Artykuły

Zerwana struna, zagubiona kostka

"Słynny niebieski prochowiec" w Teatrze Piosenki we Wrocławiu. Pisze Małgorzata Matuszewska w Polsce Gazecie Wrocławskiej.

Czasem zamiast umiejętności i talentu artystów widz musi podziwiać ich zimną krew, gdy wszystko sypie się w drobny mak. Triu z Bielska-Białej, goszczącemu w sobotni wieczór we wrocławskim Teatrze Piosenki, opanowania nie zabrakło, choć utrzymanie w ryzach klimatu koncertu songów Leonarda Cohena zawisło na włosku.

Rafał Sawicki (gitara, śpiew i widoczna pasja dla twórczości Cohena), Marta Gzowska-Sawicka (śpiew) i Krzysztof Maciejowski (skrzypce) musieli poradzić sobie z przeciwnościami losu. Ich (właściwie niezawinione) wpadki to: zerwana struna w gitarze Rafała Sawickiego, której wymiana - ze względu na ciemności za kulisami - trwała długo i zagubiona - z tych samych powodów - kostka do gitary.

Na pewno przeżyli chwilę paniki, Rafał Sawicki żartował nawet, że nie podejrzewał, iż z koncertu songów Cohena wyjdzie kabaret. W niezamierzonej przerwie Marta Gzowska-Sawicka zaśpiewała "Dookoła noc się stała" Agnieszki Osieckiej, a potem zaprezentowała swój niezwykły, bardzo niski głos w "Besame mucho" Consuela Velazqueza. Dostrzec można było zdenerwowanie artystów, bo Krzysztof Maciejowski, próbujący akompaniować jej na skrzypcach, wziął za wysoki ton. Świetny zresztą skrzypek zagrał też fragmenty "Skrzypka na dachu". Żartom nie było końca.

Trudno w takiej sytuacji zbudować nostalgiczny klimat cohenowskiego koncertu. Na szczęście artyści w końcu zdołali skupić rozproszoną uwagę publiczności, która - po wymianie struny i odnalezieniu kostki - zasłuchała się w "Słynnym niebieskim prochowcu", "Zuzannie", "Dzisiaj tu, jutro tam", "Wspomnieniach", "Jestem twój" i "Alleluja".

Wieczór był więc klimatyczny i sentymentalny, a publiczność, zgromadzona tłumnie w małej sali Impartu, doceniła artystyczne i organizacyjne wysiłki. Oklaskom nie było końca.

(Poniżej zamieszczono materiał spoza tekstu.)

import Literature.Computability.MetaComplexity.HierarchicalParity
import HarnessLib

/-!
# Hierarchical parity formulas, II: combining two parities inside bounded-depth Frege

Second layer of the depth-dependent bounded-depth Frege upper bound for linear algebra over `𝔽₂`
(`DepthFregeGaussianElimination.lean`). For the hierarchical parity formulas `hp a T j b c`
(`HierarchicalParity.lean`) we derive, in the bounded-derivation calculus `TextbookFrege.BD`, the
COMBINATION sequents

  `comb a T T' j b e e' = ⊢ ¬hp T j b e, ¬hp T' j b e', hp (T ∆ T') j b (e ⊕ e')`

("parity of `T` is `e` and parity of `T'` is `e'` imply parity of `T ∆ T'` is `e ⊕ e'`, blockwise")
for ALL `b`, by induction on the level `j` (`combS`):

* level `0`: a truth table over the `≤ 1` variable of the block;
* level `j + 1`: the propositional SKELETON of the step — the same sequent with the `6a` children
  formulas replaced by variables (`combSkel`), a tautology over `6a` variables (`combSkel_taut`)
  derived by a truth table of `2^{O(a)}` lines (`tautSeqW`) — is instantiated by the substitution
  `combSubst` of the children formulas (`substProofBD`: sizes multiply by `hsz a j`, depths add
  `2j + 3`), and its `4a` negated children facts are cut away against the level-`j` sequents
  (`elimAllN`). Lines: `combLines a j = (4a)^j · 2^{O(a)}`; sizes `combB a j`; disjunct depth
  `2j + 16`.

All statements are proved. The step is the formula-level analogue of one XOR of two equations in
Gaussian elimination; the skeleton/substitution organisation is that of Galesi et al. 2023, §3–4.

References: N. Galesi, D. Itsykson, A. Riazanov, A. Sofronova, APAL 174 (2023), Lemma 4, §3.1
(substitutions in bounded-depth proofs), §4; J. Håstad, J. ACM 68 (2021), §1.
-/

namespace Literature.Computability.MetaComplexity

open Complexity Complexity.PropForm TextbookFrege KrajicekRamsey Finset Complexity.Stockmeyer

namespace HierParity

/-! ### The skeleton of the combination step -/

/-- Skeleton variable: child `r`, slot `t ∈ {0, 1, 2}` (for `T`, `T'`, `T ∆ T'`), bit `e`. [folklore] -/
def sv (r t : ℕ) (e : Bool) : ℕ :=
  6 * r + (2 * t + (if e then 1 else 0))

variable (a : ℕ)

/-- Skeleton of a level-`(j+1)` formula over slot `t`: the children formulas are variables.
[folklore] -/
noncomputable def skel (t : ℕ) (c : Bool) : PropForm ℕ :=
  disjList ((bvecs a c).map fun cs =>
    conjList ((List.finRange a).map fun r : Fin a => var (sv r t (cs r))))

/-- Skeleton of a child fact `¬A_{r,e} ∨ ¬B_{r,e'} ∨ C_{r,e ⊕ e'}`. [folklore] -/
def cfSkel (r : ℕ) (e e' : Bool) : PropForm ℕ :=
  disjList [neg (var (sv r 0 e)), neg (var (sv r 1 e')), var (sv r 2 (xor e e'))]

/-- The four child facts of child `r`. [folklore] -/
def cfFour (r : ℕ) : List (PropForm ℕ) :=
  [cfSkel r false false, cfSkel r false true, cfSkel r true false, cfSkel r true true]

/-- All `4a` child facts. [folklore] -/
def cfList : List (PropForm ℕ) :=
  (List.finRange a).flatMap fun r : Fin a => cfFour r

/-- **The skeleton sequent** of the combination step: the negated child facts, `¬skel₀ c`,
`¬skel₁ c'`, `skel₂ (c ⊕ c')`. [folklore] -/
noncomputable def combSkel (c c' : Bool) : List (PropForm ℕ) :=
  (cfList a).map neg ++ [neg (skel a 0 c), neg (skel a 1 c'), skel a 2 (xor c c')]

Teatr Piosenki jest swoistym wrocławskim fenomenem. Trudno mu konkurować z większymi scenami, zwłaszcza dramatycznymi. Bo i budżet nie ten, i sala Impartu nie kusi nadzwyczajną wygodą i nowoczesnością. Impart, do którego Teatr został przytulony, mieści się w dziwnej pod względem kulturalnym części miasta. Niby to centrum, ale z boku, a jeśli ktoś zmierza na koncert czy spektakl od strony Muzeum Narodowego, nie uniknie błota i kałuż albo kurzu. Czasem trzeba więc bardzo lubić piosenkę, żeby tam dotrzeć.

Ale zwykle widzom się to opłaca. Teatr Piosenki sięga po różnorodną twórczość, zapraszając artystów z gotowymi produkcjami, lub wystawia coś własnego - jak niedawny "Leningrad", śpiewany spektakl z piosenkami anarchistycznej grupy z Rosji tak oryginalny, że od razu po premierze znalazł się w programie jubileuszowego, 30. Przeglądu Piosenki Aktorskiej.

Ze sceny można więc usłyszeć i piosenki Cohena, i Osieckiej (zdarza się, że przypadkiem podczas jednego wieczoru), poznać twórczość Andrzeja Waligórskiego. Tu pokazują się śpiewające osobowości z Wrocławia i nie tylko, jak Janusz Radek, Beata Lerach, Andrzej Poniedzielski, Magda Kumorek. Dobrze, że Wrocław ma takie miejsce.

Pracownia

X
Nie jesteś zalogowany. Zaloguj się.
Trwa wyszukiwanie

Kafelki

Nakieruj na kafelki, aby zobaczyć ich opis.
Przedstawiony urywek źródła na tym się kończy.